Tim Atchison

No. 36
- Position: Safety

Personal information
- Born: September 27, 1987 (age 38) Houston, Texas, U.S.
- Listed height: 6 ft 1 in (1.85 m)
- Listed weight: 200 lb (91 kg)

Career information
- High school: Copperas Cave (Copperas Cove, Texas)
- College: Baylor
- NFL draft: 2011: undrafted

Career history
- St. Louis Rams (2011);
- Stats at Pro Football Reference

= Tim Atchison =

American football player (born 1987)

Timothy Drew Atchison (born September 27, 1987) is an American former professional football player who was a safety for the St. Louis Rams of the National Football League (NFL). He played college football for the Baylor Bears. He also played briefly in the Rams in 2011, but was released early in the season after a hamstring injury.

==Early life==
Atchison was born in 1987 in Houston. He attended Copperas Cove High School in Copperas Cove, Texas. He returned three interceptions for touchdowns, returned a blocked kick for another touchdown, and helped the 2005 Copperas Cove team to a 13-1 record.

==College career==
In February 2006, after being heavily recruited by multiple schools, Atchison signed a letter of intent to play college football at Baylor University. He played for the Baylor Bears football team from 2006 to 2010. He was true freshman in 2006 and a redshirt freshman in 2007. As a sophomore in 2008, he played in 11 of 12 games, starting in three, and totaled 31 tackles (21 solo) and three pass breakups.

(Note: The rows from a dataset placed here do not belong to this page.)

/-! ### Step 4: a.s. swallowing -/

/-- **`P{T_x = ∞} ≤ (x/R)^{1-4/κ}`** for every `R > x` (`κ > 4`): on `{T_x = ∞}`, a.s. `σ_R < ∞`
and then the exit from `(0, R)` is through the level `R`. [cite: Lawler2005, Prop. 1.21] -/
theorem measureReal_swallowingTime_eq_top_le (h1 : sle_martingale_onePointPow)
    (h2 : sle_martingale_onePointSq) (hκ : 4 < κ) (hx : 0 < x) (hR : x < R) :
    Process.preWienerMeasure.real {ω | swallowingTime (sleDriving κ ω) x = ⊤} ≤ (x / R) ^ (1 - 4 / (κ : ℝ)) := by
  haveI := isProbabilityMeasure_preWienerMeasure'
  obtain ⟨hB, -⟩ := measureReal_exit_at_level h1 h2 hκ hx hR
  set B : Set (ℝ≥0 → ℝ) := {ω | ∃ b : ℝ≥0, sleExitTime κ x 0 R ω = b ∧
    realFlowStop (sleDriving κ ω) x b = R} with hBdef
  set N : Set (ℝ≥0 → ℝ) := {ω | sleExitTime κ x 0 R ω = ⊤} with hNdef
  have hN0 : Process.preWienerMeasure N = 0 := by
    have := ae_iff.1 (ae_sleExitTime_lt_top h1 h2 hκ hx hR)
    have hset : {ω : ℝ≥0 → ℝ | ¬ sleExitTime κ x 0 R ω < ⊤} = N := by ext ω; simp [hNdef]
    rwa [hset] at this
  have hsub : {ω : ℝ≥0 → ℝ | swallowingTime (sleDriving κ ω) x = ⊤} ⊆ B ∪ N := by
    intro ω hT
    by_cases hσ : sleExitTime κ x 0 R ω = ⊤
    · exact Or.inr hσ
    · obtain ⟨b, hb⟩ := WithTop.ne_top_iff_exists.1 hσ
      refine Or.inl ⟨b, hb.symm, ?_⟩
      exact realFlowStop_exitTime_of_top (continuous_sleDriving κ ω) (by rwa [sleDriving_zero])
        (by rw [sleDriving_zero, sub_zero]; exact hR) hT hb.symm
  calc Process.preWienerMeasure.real {ω | swallowingTime (sleDriving κ ω) x = ⊤}
      ≤ Process.preWienerMeasure.real (B ∪ N) := measureReal_mono hsub
    _ ≤ Process.preWienerMeasure.real B + Process.preWienerMeasure.real N := measureReal_union_le _ _
    _ = (x / R) ^ (1 - 4 / (κ : ℝ)) := by
        rw [hB, measureReal_def, hN0, ENNReal.toReal_zero, add_zero]

/-- **A.s. swallowing of positive reals for `κ > 4` from the one-point Itô steps** (Lawler (2005),
Prop. 6.8 / Prop. 1.21: "if `a < 1/2`, then w.p.1 `T_x < ∞`"; Rohde–Schramm (2005), Lemma 6.5): for
`κ > 4` and `x > 0`, almost surely `T_x < ∞`. From `P{T_x = ∞} ≤ (x/R)^{1-4/κ}` for all `R > x`.
This is the direction of `sle_swallows_real_iff` used by Cardy's formula. [cite: Lawler2005, Prop. 6.8] -/
theorem sle_swallowingTime_lt_top_of_onePointMartingales (h1 : sle_martingale_onePointPow)
    (h2 : sle_martingale_onePointSq) :
    ∀ ⦃κ : ℝ≥0⦄, 4 < κ → ∀ ⦃x : ℝ⦄, 0 < x →
      ∀ᵐ ω ∂Process.preWienerMeasure, swallowingTime (sleDriving κ ω) x < ⊤ := by
  intro κ hκ x hx
  haveI := isProbabilityMeasure_preWienerMeasure'
  have hκ4 : (4 : ℝ) < κ := by exact_mod_cast hκ
  set q : ℝ := 1 - 4 / (κ : ℝ) with hqdef
  have hq : 0 < q := by rw [hqdef, sub_pos, div_lt_one (by linarith)]; exact hκ4
  have hle : ∀ ε : ℝ, 0 < ε → ε < 1 →
      Process.preWienerMeasure.real {ω | swallowingTime (sleDriving κ ω) x = ⊤} ≤ ε := by
    intro ε hε hε1
    set c : ℝ := (1 / ε) ^ q⁻¹ with hc
    have hc1 : 1 < c := Real.one_lt_rpow (by rw [lt_div_iff₀ hε]; linarith) (inv_pos.2 hq)
    have hc0 : 0 < c := zero_lt_one.trans hc1
    have hR : x < x * c := lt_mul_of_one_lt_right hx hc1
    have h := measureReal_swallowingTime_eq_top_le h1 h2 hκ hx hR
    have hval : (x / (x * c)) ^ q = ε := by
      rw [div_mul_cancel_left₀ hx.ne', Real.inv_rpow hc0.le, hc,
        Real.rpow_inv_rpow (by positivity) hq.ne', one_div, inv_inv]
    rwa [hval] at h
  have h0 : Process.preWienerMeasure.real {ω | swallowingTime (sleDriving κ ω) x = ⊤} = 0 := by
    apply le_antisymm _ measureReal_nonneg
    by_contra hpos
    rw [not_le] at hpos
    have h := hle (min (1 / 2) (Process.preWienerMeasure.real {ω | swallowingTime (sleDriving κ ω) x = ⊤} / 2))
      (lt_min one_half_pos (half_pos hpos)) (lt_of_le_of_lt (min_le_left _ _) (by norm_num))
    have := min_le_right (1 / 2 : ℝ) (Process.preWienerMeasure.real {ω | swallowingTime (sleDriving κ ω) x = ⊤} / 2)
    linarith
  rw [ae_iff]
  have hset : {ω : ℝ≥0 → ℝ | ¬ swallowingTime (sleDriving κ ω) x < ⊤} =
      {ω | swallowingTime (sleDriving κ ω) x = ⊤} := by ext ω; simp
  rw [hset]
  exact (measureReal_eq_zero_iff (measure_ne_top _ _)).1 h0

/-- **Lawler's Prop. 6.8 (uniform in `x`) from the one-point Itô steps**: the named fact
`Literature.Probability.RandomPlanarGeometry.sle_swallowingTime_ofReal_lt_top` of `SLEBoundaryHitting` (for `κ > 4`, w.p.1 `T_x < ∞` for
*all* `x > 0`) follows, through countably many points and the monotonicity of `x ↦ T_x`
(`Loewner.swallowingTime_mono_right`). [cite: Lawler2005, Prop. 6.8] -/
theorem sle_swallowingTime_ofReal_lt_top_of_onePointMartingales (h1 : sle_martingale_onePointPow)
    (h2 : sle_martingale_onePointSq) : sle_swallowingTime_ofReal_lt_top := by
  intro κ hκ
  have hn : ∀ n : ℕ, ∀ᵐ ω ∂Process.preWienerMeasure,
      swallowingTime (sleDriving κ ω) ((n + 1 : ℕ) : ℝ) < ⊤ := fun n ↦
    sle_swallowingTime_lt_top_of_onePointMartingales h1 h2 hκ (by positivity)
  filter_upwards [ae_all_iff.2 hn] with ω hω x hx
  obtain ⟨n, hn⟩ := exists_nat_gt x
  refine lt_of_le_of_lt ?_ (hω n)
  have hle : x ≤ ((n + 1 : ℕ) : ℝ) := by push_cast; linarith
  have := swallowingTime_mono_right (W := sleDriving κ ω) (continuous_sleDriving κ ω)
    (x := x) (x' := ((n + 1 : ℕ) : ℝ)) (by rw [sleDriving_zero]; exact hx) hle
  simpa using this

/-- **Cardy's formula for SLE₆ in a conformal rectangle from three Itô steps**: the target
`CritPerc.sle_six_measureReal_hitsBefore` (`CritPercSLE`) follows from Lawler's two-point
martingale (`sle_martingale_twoPointObservable`, the Itô step of Prop. 6.33) and the two one-point
martingales (`sle_martingale_onePointPow`, `sle_martingale_onePointSq`, the Itô steps of
Prop. 1.21 / 6.8); every other ingredient is proved in `Literature`. [cite: Lawler2005, Prop. 6.33] -/
theorem sle_six_measureReal_hitsBefore_of_itoSteps (hS : sle_martingale_twoPointObservable)
    (h1 : sle_martingale_onePointPow) (h2 : sle_martingale_onePointSq) :
    RandomPlanarGeometry.sle_six_measureReal_hitsBefore :=
  RandomPlanarGeometry.sle_six_measureReal_hitsBefore_of_martingale_of_ae hS
    (sle_swallowingTime_lt_top_of_onePointMartingales h1 h2)

end SLE

end Literature.Probability.RandomPlanarGeometry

As a junior in 2009, he was moved from safety to cornerback. He started all 12 games at left cornerback. He sustained a broken hand in the fourth game and wore a club-like cast to protect the arm for the remaining games. He continued to start every game and totaled 42 tackles (29 solo), two tackles for loss, one interception and five passes broken up on the season.

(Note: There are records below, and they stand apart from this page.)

namespace Summit.BirchSwinnertonDyer.BirchSwinnertonDyer.Theorems.SchneiderFreeAdditiveX3.KYBranchThreeAnomalousPerPair

/-! ### §1 The LOWER half per pair on (G-ord, `e = 2`) at `p = 3`, anomalous twist, Keller–Yin-normalised curve -/

/-- **LOWER half per pair on the (G-ord, `e = 2`) cell AT `p = 3` for a pair with an ANOMALOUS twist model, Keller–Yin-normalised ⇐ `PrintedFacts` ∧
Hsieh 2014 Thm. A ∧ Liu–Zhang–Zhang 2018 ∧ Castella–Hsieh signed ∧ [DIV.dvd] (PREPRINT) ∧ the typed hna-free analytic count ∧ CGLS Thm. 2.1.2 ∧ [RH] ∧
[PWL-θ] ∧ the published facts — NO crux, NO Keller–Yin Thm. 3.5.1 sentence.**  For every globally minimal `W/ℚ` with `r_an = 1`, `ClassX3 W 3`,
`SubGordTwo W 3`, an anomalous good-ordinary twist model `W = C • V^{(3*)}` (`3 ∣ a₃(V) − 1`) and the ∀-normalisation: `MissingLowerBoundAt W 3`.
Generation 27's proof: the Heegner/twist datum with `d_K ≡ 1 (mod 8)` (Friedberg–Hoffstein; `d_K ≠ −3`), STEP L at it from FILE 14's per-datum door
`KYBranchThreeAnomalousDoor.additiveIMCLowerBDPOnTree_subGordTwo_three_offSliver_anomalous_self` + the control inequality (CLOSED corner + Kolyvagin),
`Ш(E/K)` finite by Kolyvagin, then `JointLowerManin` / `PartnerUpperRankZero`.  CONDITIONAL on the displayed hypotheses; closes no item; BSD not advanced.
[claim: KellerYin2024PotOrd, status: under-review]
[cite: KellerYin2024b, Thm. 3.3.6 and Prop. 3.4.4 (arXiv:2410.23241 p. 19) (preprint; the Kolyvagin divisibility a hypothesis), §3.5]
[cite: KellerYin2024, Thms. 1.2.2, 1.4.1, 2.2.2, 2.2.3, Prop. 1.2.5 (arXiv:2402.12781v2)] [cite: CastellaGrossiLeeSkinner2022, Thms. 2.1.2, 2.2.2]
[cite: JetchevSkinnerWan2017, §7.4.1 (arXiv:1512.06894 p. 30)] [cite: FriedbergHoffstein1995, Thm. B] [cite: GrossZagier1986, Thm. I.(6.3) and (7.3)] -/
theorem missingLowerBoundAt_gordTwo_three_anomalous (hF : PrintedFacts)
    (hA : Hsieh2014.thmA_exists_isHsiehLFunction_unrPeriod_anyLevel)
    (hL : LiuZhangZhang2018.thm151_thm153_modularCurve_heegnerVector_additive)
    (hCHσ : castellaHsieh2018_exists_isBranchBDPLFunction_signed)
    (hDVD : thm336_dvd_branch_OPEN) (hAN : thm351_anacong_branch_three_allTwists) (h212 : thm212_exists_isKatzLFunction)
    (hRH : thm122_rubinHida_residualPair_unrSelmer) (hPWL : prop125_residualPair_unrSelmer_imprimitive)
    (h331 : thm331_rubin_exists_katzMeasure₂_pseudoIso_span_eq) (h411 : prop411_selmer_isAlmostDivisible)
    (hFE : thmII64_katzMeasure₂_functionalEquation) (hO1 : thmI_mu_katzBranch_reflect_eq_zero)
    (h263 : prop263_sur_of_crk) (h41 : prop41_globalEulerPoincareCorank) (h32 : prop32_cohomology_isCofinitelyGenerated) :
    ∀ (W : WeierstrassCurve ℚ) [W.IsElliptic] [W.IsGloballyMinimal],
      W.analyticRank = 1 → ClassX3 W 3 → Additive.SubGordTwo W 3 →
      ∀ (V : WeierstrassCurve ℚ) [V.IsElliptic] [V.IsGloballyMinimal] (CV : VariableChange ℚ),
        GoodOrd V 3 → (3 : ℤ) ∣ V.frobeniusTrace 3 - 1 → CV • V.quadraticTwist ((-1 : ℚ) ^ (3 / 2) * (3 : ℕ)) = W →
      (∀ Φ : AddSubgroup (geomTorsion W ((3 : ℕ) : ℤ)), IsRationalLine W 3 Φ → ¬ LineDecompositionTrivialAt W 3 Φ) →
      MissingLowerBoundAt W 3 := by
  have hJ : JointLowerManin := schneiderFreeAdditiveX3_jointLowerManin_proof
  have hU : PartnerUpperRankZero := schneiderFreeAdditiveX3_partnerUpperRankZero_proof
  obtain ⟨hGZ, hKo, hGZK, hmod, hmodD, hCas, hGZ73, hFH, hpar, hHP, hDel, hW16, hWu⟩ := hF
  intro W _ _ hr hX hG V _ _ CV hV ha hCV hnorm
  have hp2 : (3 : ℕ) ≠ 2 := by norm_num
  have hS : Additive.SubSemistableTwist W 3 := Or.inr hG
  -- the Heegner/twist datum with `d_K ≡ 1 (mod 8)`
  obtain ⟨N, _, K, _, _, Dt, H, ι, P, Wd, _, _, hN, hKiq, hodd, hunit, hHe, hLtw, hP, hnt, hWd, hrd, hXd, hSd, h8⟩ :=
    exists_heegnerTwistDataManin_discr_emod_eight hFH hpar hHP hGZ hmod W 3 hr hp2 hX hS
  have hdK : NumberField.discr K ≠ -3 := discr_ne_neg_three_of_emod_eight h8
  have hloc : Additive.N10.Locus W 3 :=
    (Additive.N10.locus_iff_cells W 3).mpr
      ((Additive.N10.cellM_or_cellGordTwo_of_classX3_of_subSemistableTwist W 3 hp2 hX hS).elim Or.inl
        (fun h ↦ Or.inr (Or.inl h)))
  -- STEP L at THIS datum
  have hfin : (W.baseChange K).ShaFinite := (hKo N W K hKiq hHe ⟨Dt, H, ι, hP⟩ hnt).2
  have hidx : IndexLowerBoundLeAt W 3 K P (padicValNat 3 Dt.c.natAbs) := by
    refine indexLowerBoundLeAt_of_frames_of_shaFinite_le hloc hN hKiq hHe hfin ?_ ?_
    · intro κ hκ γ _ 𝔭 h𝔭 he hf
      exact additiveIMCLowerBDPOnTree_subGordTwo_three_offSliver_anomalous_self hKo hmodD hA hL hCHσ hDVD hAN h212 hRH hPWL h331 h411 hFE hO1
        h263 h41 Greenberg2006.prop42_localEulerPoincareCorank_holds Greenberg2006.sec5A_localH2_subsingleton_of_LOC1_holds h32 W hr hX hG V
        CV hV ha hCV hnorm N K Dt H ι P hr hloc hN hKiq hodd hunit hHe hLtw hP hnt hdK κ hκ γ 𝔭 h𝔭 he hf
    · intro κ hκ γ _ 𝔭 h𝔭 he hf
      exact additiveControlLeOnTreeAt_of_pt_of_kolyvagin pt_selmer_forall hKo W 3 hr hp2 hX hS N K Dt H ι P hr hloc hN hKiq
        hodd hunit hHe hLtw hP hnt κ hκ γ 𝔭 h𝔭 he hf
  have hJ' : JointLowerBoundAt W Wd 3 :=
    hJ hGZ hKo hGZK hmod hmodD hCas hGZ73 W 3 N K Dt H ι P Wd hr hN hKiq hodd hunit hHe hLtw hP hnt hWd hrd hp2 hidx
  exact missingLowerBoundAt_of_joint_of_upper hJ' (hU hDel hGZK hmod hmodD hW16 hWu Wd 3 hrd hp2 hXd hSd)

/-! ### §2 Both halves per pair at `p = 3`, anomalous twist: `MissingPPartAt W 3` and Miller's `BSD(E, 3)` -/

/-- **BOTH halves per pair on the (G-ord, `e = 2`) cell AT `p = 3`, anomalous twist, Keller–Yin-normalised: `MissingPPartAt W 3`
(`ord₃ #Ш(E)_an = ord₃ #Ш(E)`)** — §1 (lower) and generation 29's UPPER half on the whole cell from the TU datum
(`UpperThreeAnomalousOfPartnerClass.missingUpperBoundAt_gordTwo_three_…`, ⟸ PUB ∪ {[DIV.dvd], CGLS Prop. 14, [RH], [PWL-θ]} ∪ {TU}) through
`missingPPartAt_of_lower_of_upper`.  On the census (1 725 anomalous (G-ord) pairs at `p = 3`) TU is a kit certificate per pair and the normalisation is
certified per pair; class-wide TU is wing r2 (OPEN).  CONDITIONAL; closes no item; BSD not advanced beyond this typed reduction.
[claim: KellerYin2024PotOrd, status: under-review] [cite: Miller2011LMS, Def. 1.1]
[cite: KellerYin2024b, Thm. 3.3.6 and Prop. 3.4.4 (arXiv:2410.23241 p. 19) (preprint; hypothesis)] [cite: CastellaGrossiLeeSkinner2022, Thms. 2.1.2, 2.2.2, Prop. 14] -/
theorem missingPPartAt_gordTwo_three_anomalous (hF : PrintedFacts)
    (hA : Hsieh2014.thmA_exists_isHsiehLFunction_unrPeriod_anyLevel)
    (hL : LiuZhangZhang2018.thm151_thm153_modularCurve_heegnerVector_additive)
    (hCHσ : castellaHsieh2018_exists_isBranchBDPLFunction_signed)
    (hDVD : thm336_dvd_branch_OPEN) (hAN : thm351_anacong_branch_three_allTwists) (h212 : thm212_exists_isKatzLFunction)
    (h14 : prop14_residualCharacterSelmer_finite)
    (hRH : thm122_rubinHida_residualPair_unrSelmer) (hPWL : prop125_residualPair_unrSelmer_imprimitive)
    (h331 : thm331_rubin_exists_katzMeasure₂_pseudoIso_span_eq) (h411 : prop411_selmer_isAlmostDivisible)
    (hFE : thmII64_katzMeasure₂_functionalEquation) (hO1 : thmI_mu_katzBranch_reflect_eq_zero)
    (h263 : prop263_sur_of_crk) (h41 : prop41_globalEulerPoincareCorank) (h32 : prop32_cohomology_isCofinitelyGenerated) :
    ∀ (W : WeierstrassCurve ℚ) [W.IsElliptic] [W.IsGloballyMinimal],
      W.analyticRank = 1 → ClassX3 W 3 → Additive.SubGordTwo W 3 →
      ∀ (V : WeierstrassCurve ℚ) [V.IsElliptic] [V.IsGloballyMinimal] (CV : VariableChange ℚ),
        GoodOrd V 3 → (3 : ℤ) ∣ V.frobeniusTrace 3 - 1 → CV • V.quadraticTwist ((-1 : ℚ) ^ (3 / 2) * (3 : ℕ)) = W →
      (∀ Φ : AddSubgroup (geomTorsion W ((3 : ℕ) : ℤ)), IsRationalLine W 3 Φ → ¬ LineDecompositionTrivialAt W 3 Φ) →
      Upper.TwistUnitFieldOffSliverAt W 3 → MissingPPartAt W 3 :=
  fun W _ _ hr hX hG V _ _ CV hV ha hCV hnorm hTU =>
    missingPPartAt_of_lower_of_upper W 3
      (missingLowerBoundAt_gordTwo_three_anomalous hF hA hL hCHσ hDVD hAN h212 hRH hPWL h331 h411 hFE hO1 h263 h41 h32 W hr hX hG V CV hV
        ha hCV hnorm)
      (missingUpperBoundAt_gordTwo_three_of_printedFacts_of_twistUnitAt_of_hsieh_of_lzz_of_KY_dvd_of_prop14_of_RH_of_PWL_of_castellaHsieh_signed
        hF hA hL hDVD h14 hCHσ hRH hPWL W hr hX hG hTU)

As a senior in 2010, he returned to the safety position where he had played prior to the 2009 season. At the time, he noted: "I have been playing safety most of my life. I like the fact that free safety is kind of the leader of the defense. It is my job to make sure everybody is lined up right and to get us in the right defense." Baylor coach Art Briles described free safety as a more natural position for Atchison. Atchison started all 13 games at free safety in 2020, totaling 72 tackles (58 solo) and a team-high nine pass breakups. On October 1, 2010, he returned an interception for a touchdown, helping Baylor to its biggest conference win ever, a 55-7 blowout over Kansas. After the 2010 season, he played in the 2011 Eastham Energy All-Star Game.

==Professional career==
Atchison was signed by the Rams as an undrafted free agent in September 2011. On September 19, 2011, in the fourth quarter of his first NFL game, a nationally-televised loss to the New York Giants, Atchison suffered a grade 2 strain to his hamstring. He was released on September 26, 2011.